The most important factor in getting good data (other than good recordings) is setting appropriate analysis ranges. The range should include the correct analysis and exclude very wrong analyses (as sometimes these can be difficult to distinguish from correct analyses). As a result, it should be wide but not too wide.

These are the (very rough) guidelines given in the menu window for the tracking functions:

Appropriate highest and lowest frequencies will vary as a function of talker vocal-tract length
which is strongly related to height across all speakers. Talkers can be grouped into broad categories of:
   tall (>5 foot 8): recommended range 4500-6500 Hz
   medium (5 foot 8 >  > 5 foot 0): recommended range 5000-7000 Hz
   short (<5 foot 0) recommended range 5500-7500 Hz
These categories correspond roughly to adult males, adult females (and teenagers),
and younger children. However, there is substantial overlap between categories and variation
within-category, so that adjustments may be required for individual voices.

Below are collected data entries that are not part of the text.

import Summits.QuantumFields.YangMills.Theses.TransportFieldFano
import Summits.QuantumFields.YangMills.Theorems.AdjointLoopFanoDirichletKinematic
import Summits.QuantumFields.YangMills.Theorems.FemtoTransferGapSlabRayleigh
import HarnessLib

/-!
# `TransportFieldFano.UncertaintyDoor` (item stmt-QuantumFields-23356) — PROVED:
# CoherentToronFloor → MeanLoopCeilingWeak → TransportKineticCeiling → RobertsonInequality → the ∃-window Fano floor

Route `TransportFieldFano` (D-0145 LINE g17-A of seat ym-idea-4).  Pure real arithmetic: with `E = E[XF]`, `K = ‖XΩ‖² ≥ 0`, `V = Var_Ω(F)`,
`m = E_Ω[F] ≥ 0` (`F ≥ 0`), the floor `|E| ≥ cL^{−k₁}β^{−2/3}`, the two ceilings `m ≤ C₂L^{k₂}β^{−1/2}`, `K ≤ C₃L^{k₃}β^{1/8}` and Robertson
`E² ≤ 4KV` give `K, V > 0` and `V ≥ c²L^{−2k₁}β^{−4/3}/(4C₃L^{k₃}β^{1/8})`; at `q = 47/48` the comparison `Mβ^{−q}m ≤ V` reduces to
`4MC₂C₃·L^{2k₁+k₂+k₃} ≤ c²β^{1/48}`, true on `L ≤ β^a` with `a = min(a₁,a₂,a₃,1/4,1/(96(K+1)))`, `K = max(2k₁+k₂+k₃,0)`, for `β ≥ β₀(M)`
(`isolated as `uncertainty_arith`).

HONEST FRAMING: bookkeeping; the three cruxes and the Robertson support are OPEN hypotheses here; K2a, R2ξ″ and the YM mass gap are NOT proved.
No `sorry`, no new axiom, no new definition.  References: [cite: ReedSimonIV1978, Thm. XIII.1].
-/

set_option autoImplicit false

noncomputable section

open MeasureTheory Filter Topology Real
open Literature.MathematicalPhysics.QuantumFieldTheory (GaugeConfig Site gaugeTransform)

namespace Summit.QuantumFields.YangMills.Theorems.TransportFieldFano

open Summit.QuantumFields.YangMills.Theorems.FemtoTransferGap
open Summit.QuantumFields.YangMills.Theorems.AdjointLoopFano

/-! ## §1 The arithmetic core -/

/-- **Uncertainty arithmetic** (`q = 47/48`): floor + two ceilings + Robertson ⇒ `Mβ^{−q}m ≤ V` and `0 < V`, on `1 ≤ L ≤ β^a` with
`aK ≤ 1/96`, `2k₁+k₂+k₃ ≤ K`, `0 ≤ K`, once `4MC₂C₃ ≤ c²β^{1/96}` (all constants non-negative, `c > 0`, `β ≥ 1`). [cite: ReedSimonIV1978, Thm. XIII.1] -/
theorem uncertainty_arith {E Kx V m c C₂ C₃ M β Lr k₁ k₂ k₃ K a : ℝ} (hc : 0 < c) (hβ : 1 ≤ β) (hL : 1 ≤ Lr)
    (hLa : Lr ≤ β ^ a) (haK : a * K ≤ 1 / 96) (hK : 2 * k₁ + k₂ + k₃ ≤ K) (hK0 : 0 ≤ K)
    (hKx0 : 0 ≤ Kx) (hC₂ : 0 ≤ C₂) (hC₃ : 0 ≤ C₃) (hM : 0 ≤ M)
    (hfloor : c * Lr ^ (-k₁) * β ^ (-(2 : ℝ) / 3) ≤ |E|) (hmean : m ≤ C₂ * Lr ^ k₂ * β ^ (-(1 : ℝ) / 2))
    (hkin : Kx ≤ C₃ * Lr ^ k₃ * β ^ ((1 : ℝ) / 8)) (hRob : E ^ 2 ≤ 4 * Kx * V)
    (hbig : 4 * M * C₂ * C₃ ≤ c ^ 2 * β ^ ((1 : ℝ) / 96)) :
    M * β ^ (-(47 / 48 : ℝ)) * m ≤ V ∧ 0 < V := by
  rw [show (-(47 / 48 : ℝ)) = -(47 : ℝ) / 48 by norm_num]
  have hβ0 : 0 < β := by linarith
  have hL0 : 0 < Lr := by linarith
  -- the floor squared
  set ℓ : ℝ := Lr ^ (-k₁) with hℓ
  set b : ℝ := β ^ (-(2 : ℝ) / 3) with hb
  have hℓ0 : 0 < ℓ := Real.rpow_pos_of_pos hL0 _
  have hb0 : 0 < b := Real.rpow_pos_of_pos hβ0 _
  have he0 : 0 < c * ℓ * b := by positivity
  have hE2 : (c * ℓ * b) ^ 2 ≤ E ^ 2 := by
    have h := pow_le_pow_left₀ he0.le hfloor 2
    rwa [sq_abs] at h
  -- `V > 0`, `Kx > 0`
  have hV : 0 < V := by
    by_contra hV
    have hV' : V ≤ 0 := not_lt.mp hV
    have : 4 * Kx * V ≤ 0 := by nlinarith
    nlinarith [pow_pos he0 2]
  have hKx : 0 < Kx := by
    rcases hKx0.lt_or_eq with h | h
    · exact h
    · rw [← h] at hRob; nlinarith [pow_pos he0 2]
  -- `κ = C₃ L^{k₃} β^{1/8} ≥ Kx > 0` and `e₀² ≤ 4κV`
  set κ : ℝ := C₃ * Lr ^ k₃ * β ^ ((1 : ℝ) / 8) with hκ
  have hκ0 : 0 < κ := hKx.trans_le hkin
  have h4κV : (c * ℓ * b) ^ 2 ≤ V * (4 * κ) := by
    have : 4 * Kx * V ≤ 4 * κ * V := by nlinarith
    linarith
  refine ⟨?_, hV⟩
  -- reduce to `R · 4κ ≤ e₀²`
  have hq0 : 0 ≤ β ^ (-(47 : ℝ) / 48) := Real.rpow_nonneg hβ0.le _
  have hR : M * β ^ (-(47 : ℝ) / 48) * m ≤ M * β ^ (-(47 : ℝ) / 48) * (C₂ * Lr ^ k₂ * β ^ (-(1 : ℝ) / 2)) :=
    mul_le_mul_of_nonneg_left hmean (mul_nonneg hM hq0)
  refine hR.trans (le_of_mul_le_mul_right (a := 4 * κ) ?_ (by positivity))
  refine le_trans ?_ h4κV
  -- exponent bookkeeping
  have hβsplit : β ^ (-(47 : ℝ) / 48) * β ^ (-(1 : ℝ) / 2) * β ^ ((1 : ℝ) / 8) = b * b * β ^ (-(1 : ℝ) / 48) := by
    rw [hb, ← Real.rpow_add hβ0, ← Real.rpow_add hβ0, ← Real.rpow_add hβ0, ← Real.rpow_add hβ0]; norm_num
  have hLk₁ : Lr ^ k₁ * ℓ = 1 := by
    rw [hℓ, Real.rpow_neg hL0.le, mul_inv_cancel₀ (Real.rpow_pos_of_pos hL0 _).ne']
  have hP : Lr ^ k₂ * Lr ^ k₃ * Lr ^ k₁ * Lr ^ k₁ = Lr ^ (k₂ + k₃ + k₁ + k₁) := by
    rw [Real.rpow_add hL0, Real.rpow_add hL0, Real.rpow_add hL0]
  have hPK : Lr ^ (k₂ + k₃ + k₁ + k₁) ≤ β ^ ((1 : ℝ) / 96) := by
    calc Lr ^ (k₂ + k₃ + k₁ + k₁) ≤ Lr ^ K := Real.rpow_le_rpow_of_exponent_le hL (by linarith)
      _ ≤ (β ^ a) ^ K := Real.rpow_le_rpow hL0.le hLa hK0
      _ = β ^ (a * K) := (Real.rpow_mul hβ0.le a K).symm
      _ ≤ β ^ ((1 : ℝ) / 96) := Real.rpow_le_rpow_of_exponent_le hβ haK
  have h96 : β ^ ((1 : ℝ) / 96) * β ^ (-(1 : ℝ) / 48) = β ^ (-(1 : ℝ) / 96) := by
    rw [← Real.rpow_add hβ0]; norm_num
  have hbig' : 4 * M * C₂ * C₃ * β ^ (-(1 : ℝ) / 96) ≤ c ^ 2 := by
    have h1 := mul_le_mul_of_nonneg_right hbig (Real.rpow_nonneg hβ0.le (-(1 : ℝ) / 96))
    have h2 : c ^ 2 * β ^ ((1 : ℝ) / 96) * β ^ (-(1 : ℝ) / 96) = c ^ 2 := by
      rw [mul_assoc, ← Real.rpow_add hβ0]; norm_num
    linarith
  -- the chain
  have hD0 : 0 ≤ 4 * M * C₂ * C₃ := by positivity
  have hbb0 : 0 ≤ b * b := by positivity
  have hll0 : 0 ≤ ℓ * ℓ := by positivity
  calc M * β ^ (-(47 : ℝ) / 48) * (C₂ * Lr ^ k₂ * β ^ (-(1 : ℝ) / 2)) * (4 * κ)
      = 4 * M * C₂ * C₃ * (Lr ^ k₂ * Lr ^ k₃) * (β ^ (-(47 : ℝ) / 48) * β ^ (-(1 : ℝ) / 2) * β ^ ((1 : ℝ) / 8)) := by
        rw [hκ]; ring
    _ = 4 * M * C₂ * C₃ * (Lr ^ k₂ * Lr ^ k₃ * Lr ^ k₁ * Lr ^ k₁) * (ℓ * ℓ) * (b * b) * β ^ (-(1 : ℝ) / 48) := by
        rw [hβsplit]
        have e : 4 * M * C₂ * C₃ * (Lr ^ k₂ * Lr ^ k₃ * Lr ^ k₁ * Lr ^ k₁) * (ℓ * ℓ) * (b * b) * β ^ (-(1 : ℝ) / 48)
            = 4 * M * C₂ * C₃ * (Lr ^ k₂ * Lr ^ k₃) * (b * b * β ^ (-(1 : ℝ) / 48)) * (Lr ^ k₁ * ℓ) ^ 2 := by ring
        rw [e, hLk₁]; ring
    _ ≤ 4 * M * C₂ * C₃ * β ^ ((1 : ℝ) / 96) * (ℓ * ℓ) * (b * b) * β ^ (-(1 : ℝ) / 48) := by
        rw [hP]
        have := hPK
        gcongr
    _ = (4 * M * C₂ * C₃ * β ^ (-(1 : ℝ) / 96)) * (ℓ * ℓ) * (b * b) := by
        rw [← h96]; ring
    _ ≤ c ^ 2 * (ℓ * ℓ) * (b * b) := by gcongr
    _ = (c * ℓ * b) ^ 2 := by ring


/-! ## §2 The door -/

/-- ★ **`UncertaintyDoor`** (item stmt-QuantumFields-23356): `CoherentToronFloor → MeanLoopCeilingWeak → TransportKineticCeiling →
RobertsonInequality →` the ∃-window Fano floor with `(a, q) = (min(a₁,a₂,a₃,1/4,1/(96(K+1))), 47/48)`, `K = max(2k₁+k₂+k₃, 0)`.
[cite: ReedSimonIV1978, Thm. XIII.1] -/
theorem uncertaintyDoor_proof : Summit.QuantumFields.YangMills.Theses.TransportFieldFano.UncertaintyDoor := by
  intro h1 h2 h3 hR
  obtain ⟨a₁, c, k₁, ha₁, hc, b₁, l₁, H1⟩ := h1
  obtain ⟨a₂, C₂, k₂, ha₂, b₂, l₂, H2⟩ := h2
  obtain ⟨a₃, C₃, k₃, ha₃, b₃, l₃, H3⟩ := h3
  set K : ℝ := max (2 * k₁ + k₂ + k₃) 0 with hK_def
  have hK0 : 0 ≤ K := le_max_right _ _
  have hKle : 2 * k₁ + k₂ + k₃ ≤ K := le_max_left _ _
  set a : ℝ := min (min a₁ a₂) (min a₃ (min (1 / 4) (1 / (96 * (K + 1))))) with ha_def
  have hapos : 0 < a := lt_min (lt_min ha₁ ha₂) (lt_min ha₃ (lt_min (by norm_num) (by positivity)))
  have haa₁ : a ≤ a₁ := (min_le_left _ _).trans (min_le_left _ _)
  have haa₂ : a ≤ a₂ := (min_le_left _ _).trans (min_le_right _ _)
  have haa₃ : a ≤ a₃ := (min_le_right _ _).trans (min_le_left _ _)
  have ha4 : a ≤ 1 / 4 := (min_le_right _ _).trans ((min_le_right _ _).trans (min_le_left _ _))
  have haK' : a ≤ 1 / (96 * (K + 1)) := (min_le_right _ _).trans ((min_le_right _ _).trans (min_le_right _ _))
  have haK : a * K ≤ 1 / 96 := by
    have hK1 : 0 < K + 1 := by linarith
    calc a * K ≤ 1 / (96 * (K + 1)) * K := mul_le_mul_of_nonneg_right haK' hK0
      _ = K / (K + 1) / 96 := by field_simp
      _ ≤ 1 / 96 := by
        have : K / (K + 1) ≤ 1 := (div_le_one hK1).2 (by linarith)
        linarith
  refine ⟨a, 47 / 48, hapos, by linarith, by norm_num, by norm_num, by linarith, ?_⟩
  intro M
  -- non-negative constants and the threshold in `β`
  set M' : ℝ := max M 0 with hM'_def
  set C₂' : ℝ := max C₂ 0 with hC₂'_def
  set C₃' : ℝ := max C₃ 0 with hC₃'_def
  have hM'0 : 0 ≤ M' := le_max_right _ _
  have hC₂'0 : 0 ≤ C₂' := le_max_right _ _
  have hC₃'0 : 0 ≤ C₃' := le_max_right _ _
  have hev : ∀ᶠ β : ℝ in atTop, 4 * M' * C₂' * C₃' ≤ c ^ 2 * β ^ ((1 : ℝ) / 96) :=
    ((tendsto_rpow_atTop (by norm_num : (0 : ℝ) < 1 / 96)).const_mul_atTop (pow_pos hc 2)).eventually_ge_atTop _
  obtain ⟨β₄, hβ₄⟩ := Filter.eventually_atTop.mp hev
  refine ⟨max (max b₁ b₂) (max (max b₃ β₄) 1), max (max l₁ l₂) (max l₃ 2), ?_⟩
  intro β hβ L _ hL hLa Ω hΩ hn heig
  have hb₁ : b₁ ≤ β := le_trans (le_trans (le_max_left _ _) (le_max_left _ _)) hβ
  have hb₂ : b₂ ≤ β := le_trans (le_trans (le_max_right _ _) (le_max_left _ _)) hβ
  have hb₃ : b₃ ≤ β := le_trans (le_trans (le_trans (le_max_left _ _) (le_max_left _ _)) (le_max_right _ _)) hβ
  have hb₄ : β₄ ≤ β := le_trans (le_trans (le_trans (le_max_right _ _) (le_max_left _ _)) (le_max_right _ _)) hβ
  have hβ1 : (1 : ℝ) ≤ β := le_trans (le_trans (le_max_right _ _) (le_max_right _ _)) hβ
  have hβpos : 0 < β := by linarith
  have hl₁ : l₁ ≤ L := le_trans (le_trans (le_max_left _ _) (le_max_left _ _)) hL
  have hl₂ : l₂ ≤ L := le_trans (le_trans (le_max_right _ _) (le_max_left _ _)) hL
  have hl₃ : l₃ ≤ L := le_trans (le_trans (le_max_left _ _) (le_max_right _ _)) hL
  have hL2 : 2 ≤ L := le_trans (le_trans (le_max_right _ _) (le_max_right _ _)) hL
  have hL1 : (1 : ℝ) ≤ L := by exact_mod_cast (le_trans one_le_two hL2)
  have hLa₁ : (L : ℝ) ≤ β ^ a₁ := hLa.trans (Real.rpow_le_rpow_of_exponent_le hβ1 haa₁)
  have hLa₂ : (L : ℝ) ≤ β ^ a₂ := hLa.trans (Real.rpow_le_rpow_of_exponent_le hβ1 haa₂)
  have hLa₃ : (L : ℝ) ≤ β ^ a₃ := hLa.trans (Real.rpow_le_rpow_of_exponent_le hβ1 haa₃)
  -- the four analytic inputs, `let`s expanded
  have H1' := H1 β hb₁ L hl₁ hLa₁ Ω hΩ hn heig
  have H2' := H2 β hb₂ L hl₂ hLa₂ Ω hΩ hn heig
  have H3' := H3 β hb₃ L hl₃ hLa₃ Ω hΩ hn heig
  have hR' := hR β hβpos L hL2 Ω hΩ hn heig
  dsimp only at H1' H2' H3' hR' ⊢
  -- monotone replacements of the constants
  have H2'' := H2'.trans (mul_le_mul_of_nonneg_right (mul_le_mul_of_nonneg_right (le_max_left C₂ 0)
    (Real.rpow_nonneg (Nat.cast_nonneg L) k₂)) (Real.rpow_nonneg hβpos.le _))
  have H3'' := H3'.trans (mul_le_mul_of_nonneg_right (mul_le_mul_of_nonneg_right (le_max_left C₃ 0)
    (Real.rpow_nonneg (Nat.cast_nonneg L) k₃)) (Real.rpow_nonneg hβpos.le _))
  have hm0 : 0 ≤ l2 (fun U => flowLift 0 (fun u : GaugeConfig 3 1 SU2 =>
      4 - ((su2Rep (u ((0 : Site 3 1), (0 : Fin 3)))).trace.re) ^ 2) U * Ω U) Ω := by
    unfold l2
    refine integral_nonneg fun U => ?_
    have hF0 : 0 ≤ flowLift 0 (fun u : GaugeConfig 3 1 SU2 => 4 - ((su2Rep (u ((0 : Site 3 1), (0 : Fin 3)))).trace.re) ^ 2) U := by
      rw [flowLift_eq]
      refine div_nonneg (Finset.sum_nonneg fun x _ => ?_) (Nat.cast_nonneg _)
      have h1 := re_trace_le_two ((polyakovSite x (Literature.MathematicalPhysics.QuantumFieldTheory.wilsonFlow 0 U))
        ((0 : Site 3 1), (0 : Fin 3)))
      have h2 := neg_two_le_re_trace ((polyakovSite x (Literature.MathematicalPhysics.QuantumFieldTheory.wilsonFlow 0 U))
        ((0 : Site 3 1), (0 : Fin 3)))
      rw [Literature.MathematicalPhysics.QuantumLattice.fundamentalRep_apply]
      nlinarith
    have : flowLift 0 (fun u : GaugeConfig 3 1 SU2 => 4 - ((su2Rep (u ((0 : Site 3 1), (0 : Fin 3)))).trace.re) ^ 2) U * Ω U * Ω U
        = flowLift 0 (fun u : GaugeConfig 3 1 SU2 => 4 - ((su2Rep (u ((0 : Site 3 1), (0 : Fin 3)))).trace.re) ^ 2) U * Ω U ^ 2 := by
      ring
    rw [this]
    exact mul_nonneg hF0 (sq_nonneg _)
  have harith := uncertainty_arith (M := M') hc hβ1 hL1 hLa haK hKle hK0 (l2_self_nonneg _) hC₂'0 hC₃'0 hM'0
    H1' H2'' H3'' hR' (hβ₄ β hb₄)
  refine ⟨le_trans ?_ harith.1, harith.2⟩
  exact mul_le_mul_of_nonneg_right (mul_le_mul_of_nonneg_right (le_max_left M 0) (Real.rpow_nonneg hβpos.le _)) hm0

end Summit.QuantumFields.YangMills.Theorems.TransportFieldFano

end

These very general guidelines are reasonable starting points based on broad trends. They may work for most voices, however, individual voices may require more attention be paid to the specific ranges.

Tips

  • if you have lots of data for each speaker, may as well analyze each speaker in a different folder. This means you can specify analysis ranges that are appropriate for that speaker.

  • if you need to mix speakers, you can try to group them approximately into broad size categories as suggested above.

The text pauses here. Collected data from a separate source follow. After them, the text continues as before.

/-- ★★★ **PROPOSITION 3.6's REPLACEMENT STEP WITH «A SMALL PART OF EACH PROPAGATOR» EXTRACTED, BY NAME AT `A = 0`** (part Η-c's
`king_graph_replacement_zeroField` × `Θ₀`).  For odd `L ≥ 3`, `a > 0`, `m₀² ≥ 0`, `0 < α < 1` there are `C, δ₁, γ > 0` (`δ₁` = HALF of Props. 3.7∕3.9's common
rate, Ω₂ `king_props37_38_39_commonConstants`) such that for every `0 < m² ≤ m₀²`, every volume index `j`, every `n ≥ 1`, every graph shape (lines `ℓ` carrying
the slice `j_ℓ + 1 ≤ K` of kind `κ_ℓ` of King's `A = 0` propagator), every rate `0 ≤ δ ≤ δ₁`, one-vertex factors with stripped sizes `p_υ` ∕ rates `q_υ` against
POSITIVE weights `ϑ_υ` (both lattices through the pairing), and every `Θ₀` bounding `Π_ℓ exp[−δ|x_ℓ − y_ℓ|]·Π_υ ϑ_υ` at every coarse placement:
`|E^{(K+n)}(H(j)) − E^{(K)}(H(j))| ≤ Θ₀·(L^{−γK}·Σ_ℓ 𝔼^{(K)}_{C,δ₁}(H(j); ℓ at the exponent lowered by γ; p) + Σ_υ 𝔼^{(K)}_{C,δ₁}(H(j); p[υ ↦ q_υ]))` — part
Α-c `graph_replacement_twoSpacing_decay` on the record `kingTwoSpacingFull` with Props. 3.7∕3.9 by name and part Η-c's fine sizes through the pairing.
[cite: King1986, pp.664–665 (proof of Prop. 3.6; «By extracting a small part of each propagator …»), Prop. 3.7 (3.63) p.663, Prop. 3.9 (3.73) p.665] -/
theorem king_graph_replacement_zeroField_decay (hLodd : Odd L) (hL : 2 ≤ L) {a : ℝ} (ha : 0 < a) {m0sq : ℝ} (hm0 : 0 ≤ m0sq)
    {α : ℝ} (hα0 : 0 < α) (hα1 : α < 1) :
    ∃ C δ₁ γ : ℝ, 0 < C ∧ 0 < δ₁ ∧ 0 < γ ∧ ∀ (msq : ℝ), 0 < msq → msq ≤ m0sq → ∀ (j : KingVolIndex d) (n : ℕ), 1 ≤ n →
      ∀ (V Λ Υ : Type) [Fintype V] [DecidableEq V] [Fintype Λ] [DecidableEq Λ] [Fintype Υ] [DecidableEq Υ]
        (src tgt : Λ → V) (js : Λ → ℕ), (∀ ℓ, js ℓ + 1 ≤ j.K) → ∀ (κ : Λ → Option (Fin (d + 1))) (vtx : Υ → V) (δ : ℝ), 0 ≤ δ → δ ≤ δ₁ →
        haveI := kingVol_neZero L j
        ∀ (u : Υ → Tor (fine (L ^ j.K) (kingVol L j)) → ℝ) (u' : Υ → Tor (fine (L ^ (j.K + n)) (kingVol L j)) → ℝ)
          (ϑ p q : Υ → Tor (fine (L ^ j.K) (kingVol L j)) → ℝ),
          (∀ υ x, 0 < ϑ υ x) → (∀ υ x, 0 ≤ p υ x) → (∀ υ x, 0 ≤ q υ x) →
          (∀ υ x, ‖u υ x‖ ≤ p υ x * ϑ υ x) → (∀ υ x', ‖u' υ x'‖ ≤ p υ (kingSlicePt L j.K n (kingVol L j) x') * ϑ υ (kingSlicePt L j.K n (kingVol L j) x')) →
          (∀ υ x', ‖u' υ x' - u υ (kingSlicePt L j.K n (kingVol L j) x')‖
              ≤ q υ (kingSlicePt L j.K n (kingVol L j) x') * ϑ υ (kingSlicePt L j.K n (kingVol L j) x')) →
          ∀ (Θ₀ : ℝ), (∀ σ : V → Tor (fine (L ^ j.K) (kingVol L j)),
              (∏ ℓ, Real.exp (-(δ * (tdistT (fine (L ^ j.K) (kingVol L j)) (σ (src ℓ)) (σ (tgt ℓ)) / (L : ℝ) ^ j.K))))
                * ∏ υ, ϑ υ (σ (vtx υ)) ≤ Θ₀) →
          ‖graphValLS ((((L : ℝ) ^ (j.K + n))⁻¹) ^ (d + 1)) src tgt (fun ℓ => kingHiLine L a msq j n (js ℓ) (κ ℓ)) vtx u'
              - graphValLS ((((L : ℝ) ^ j.K)⁻¹) ^ (d + 1)) src tgt (fun ℓ => kingLoLine L a msq j n (js ℓ) (κ ℓ)) vtx u‖
            ≤ Θ₀ * ((L : ℝ) ^ (-(γ * j.K))
                * ∑ ℓ, graphValLS ((((L : ℝ) ^ j.K)⁻¹) ^ (d + 1)) src tgt
                    (Function.update (fun ℓ => kingSizeProfile L a msq j n C δ₁ (js ℓ) (κ ℓ)) ℓ (kingReducedProfile L a msq j n C δ₁ γ (js ℓ) (κ ℓ)))
                    vtx p
              + ∑ υ, graphValLS ((((L : ℝ) ^ j.K)⁻¹) ^ (d + 1)) src tgt (fun ℓ => kingSizeProfile L a msq j n C δ₁ (js ℓ) (κ ℓ)) vtx
                    (Function.update p υ (q υ))) := by
  obtain ⟨C, δ₀, γ, hC, hδ₀, hγ, H⟩ := king_props37_38_39_commonConstants (d := d) L hLodd hL ha hm0 hα0 hα1
  have hL1 : 1 ≤ L := by omega
  have hL0 : (0 : ℝ) < L := by exact_mod_cast (show 0 < L by omega)
  refine ⟨C * Real.exp δ₀, δ₀ / 2, γ, by positivity, by linarith, hγ,
    fun msq hm hcap j n hn V Λ Υ _ _ _ _ _ _ src tgt js hjs κ vtx δ hδ hδ1 u u' ϑ p q hϑ hp0 hq0 hp hp' hq Θ₀ hΘ => ?_⟩
  haveI := kingVol_neZero L j
  obtain ⟨h37, h37', -, h39⟩ := H msq hm hcap j n hn
  letI : Fintype (kingTwoSpacingFull L a msq j n).lo.S := inferInstanceAs (Fintype (Tor (fine (L ^ j.K) (kingVol L j))))
  letI : DecidableEq (kingTwoSpacingFull L a msq j n).lo.S := inferInstanceAs (DecidableEq (Tor (fine (L ^ j.K) (kingVol L j))))
  letI : Fintype (kingTwoSpacingFull L a msq j n).hi.S := inferInstanceAs (Fintype (Tor (fine (L ^ (j.K + n)) (kingVol L j))))
  have hCe : C ≤ C * Real.exp δ₀ := le_mul_of_one_le_right hC.le (Real.one_le_exp hδ₀.le)
  have hCe0 : 0 ≤ C * Real.exp δ₀ := by positivity
  have hdist := kingTwoSpacingFull_lodist_nonneg L a msq j n
  have h37e : Prop37PrintedAt α (kingTwoSpacingFull L a msq j n).lo (C * Real.exp δ₀) δ₀ :=
    prop37PrintedAt_mono (D := (kingTwoSpacingFull L a msq j n).lo) hL1 hdist (fun _ _ b => nomatch b) hC.le hCe le_rfl h37
  have h39e : Prop39PrintedAt α (kingTwoSpacingFull L a msq j n) (C * Real.exp δ₀) δ₀ γ :=
    prop39PrintedAt_mono (T := kingTwoSpacingFull L a msq j n) hL1 hdist (fun _ _ b => nomatch b) hC.le hCe le_rfl le_rfl h39
  have hhi : ∀ jl : ℕ, jl + 1 ≤ (kingTwoSpacingFull L a msq j n).lo.k → ∀ (κ : Option (Fin (d + 1))) (x' y' : (kingTwoSpacingFull L a msq j n).hi.S),
      ‖hiLine (kingTwoSpacingFull L a msq j n) jl κ x' y'‖ ≤ sizeProfile (kingTwoSpacingFull L a msq j n) (C * Real.exp δ₀) δ₀ jl κ
        ((kingTwoSpacingFull L a msq j n).pt x') ((kingTwoSpacingFull L a msq j n).pt y') :=
    fun jl hjl κ x' y' => hiLine_kingTwoSpacingFull_le L hL a msq j n hC.le hδ₀.le h37' hjl κ x' y'
  have hfib : ∀ x : (kingTwoSpacingFull L a msq j n).lo.S, (univ.filter fun x' : (kingTwoSpacingFull L a msq j n).hi.S =>
      (kingTwoSpacingFull L a msq j n).pt x' = x).card = (L ^ n) ^ (d + 1) :=
    fun x => card_filter_kingSlicePt L j.K n (kingVol L j) x
  have hw := king_weight_repair (d := d) L hL0 j.K n
  have h := graph_replacement_twoSpacing_decay (kingTwoSpacingFull L a msq j n) (show 1 ≤ L from hL1) hdist hCe0 hδ₀.le hδ1 h37e hhi h39e hfib hw
    src tgt js hjs κ vtx u u' ϑ p q hϑ hp0 hq0 hp hp' hq (Θ₀ := Θ₀) hΘ
  have hnorm : ‖(((L : ℝ) ^ j.K)⁻¹) ^ (d + 1)‖ = (((L : ℝ) ^ j.K)⁻¹) ^ (d + 1) := Real.norm_of_nonneg (by positivity)
  rw [hnorm] at h
  exact h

  • if analyses are often wrong and also often one of the first considered, your ranges need to be increased.

  • conversely, if analyses are often wrong and also often one of the last considered, your ranges need to be decreased.

  • if the analysis is ignoring good tracks and picking bad tracks, the good tracks may be violating some heuristics.

Explanation

The optimal analysis 'Maximum Formant' setting (i.e., the frequency below which you look for formants) depends on:

  • the talker: taller speakers with longer vocal tract produce lower formants overall, and require higher maximum formant settings.

  • the vowel category: vowels with higher F3 and F4 frequencies (high front vowels) will require higher maximum formant settings.

Speaker vocal tract length varies very predictably (but noisily) as a function of talker height across all speakers. This also varies in approximately the same way between men (circles) and women (crosses) as seen on the left below (from this paper). As a result, all other things being equal, approximately the same analysis ranges are likely appropriate for men and women of the same height.

The plot on the right (based on data available here) shows the average heights of males (blue) and females (red) aged 2-20 years of age, and 2 standard deviations of the distribution about the mean.

The horizontal lines above correspond to the cutoffs for suggested size groups. As can be seen above, the suggested groups correspond roughly to:

  • large: about half of adult males and older male teens, and a small amount of adult females and teenagers.

  • medium: most adult females and teens, and younger male teenagers.

  • small: younger, pre-pubescent children.

I carried out an analysis to see which ranges resulted in the least errors for the men, women and children (aged 10-12) in the Hillenbrand et al. (1995) data. The analysis is described in this paper. The results are presented in the image below for (a) men (b) women (c) boys and (d) girls. In each plot, dotted lines represent individual talkers, and the bold lines indicate group averages. (d) Shows a comparison of similar talkers from across categories, and (e) shows the results for four different women. In each case, we see that there can be substantial variation within and across speaker classes, highlighting the need to adjust settings for individual speakers beyond a 'male' 'female' dichotomy.

The plot above shows that we can get accurate results with a wide range of analysis frequencies. However, some analysis frequencies primarily introduce large errors into our analyses, which can only need to more mistakes. The suggested guidelines above take into account the ranges than tended to be accurate for different kinds of speakers, while omitting ranges that only tended to increase errors for classes of speakers. For example, the suggested ranges for large speakers above contain the lowest-error section for the bold blue curve in (a) above.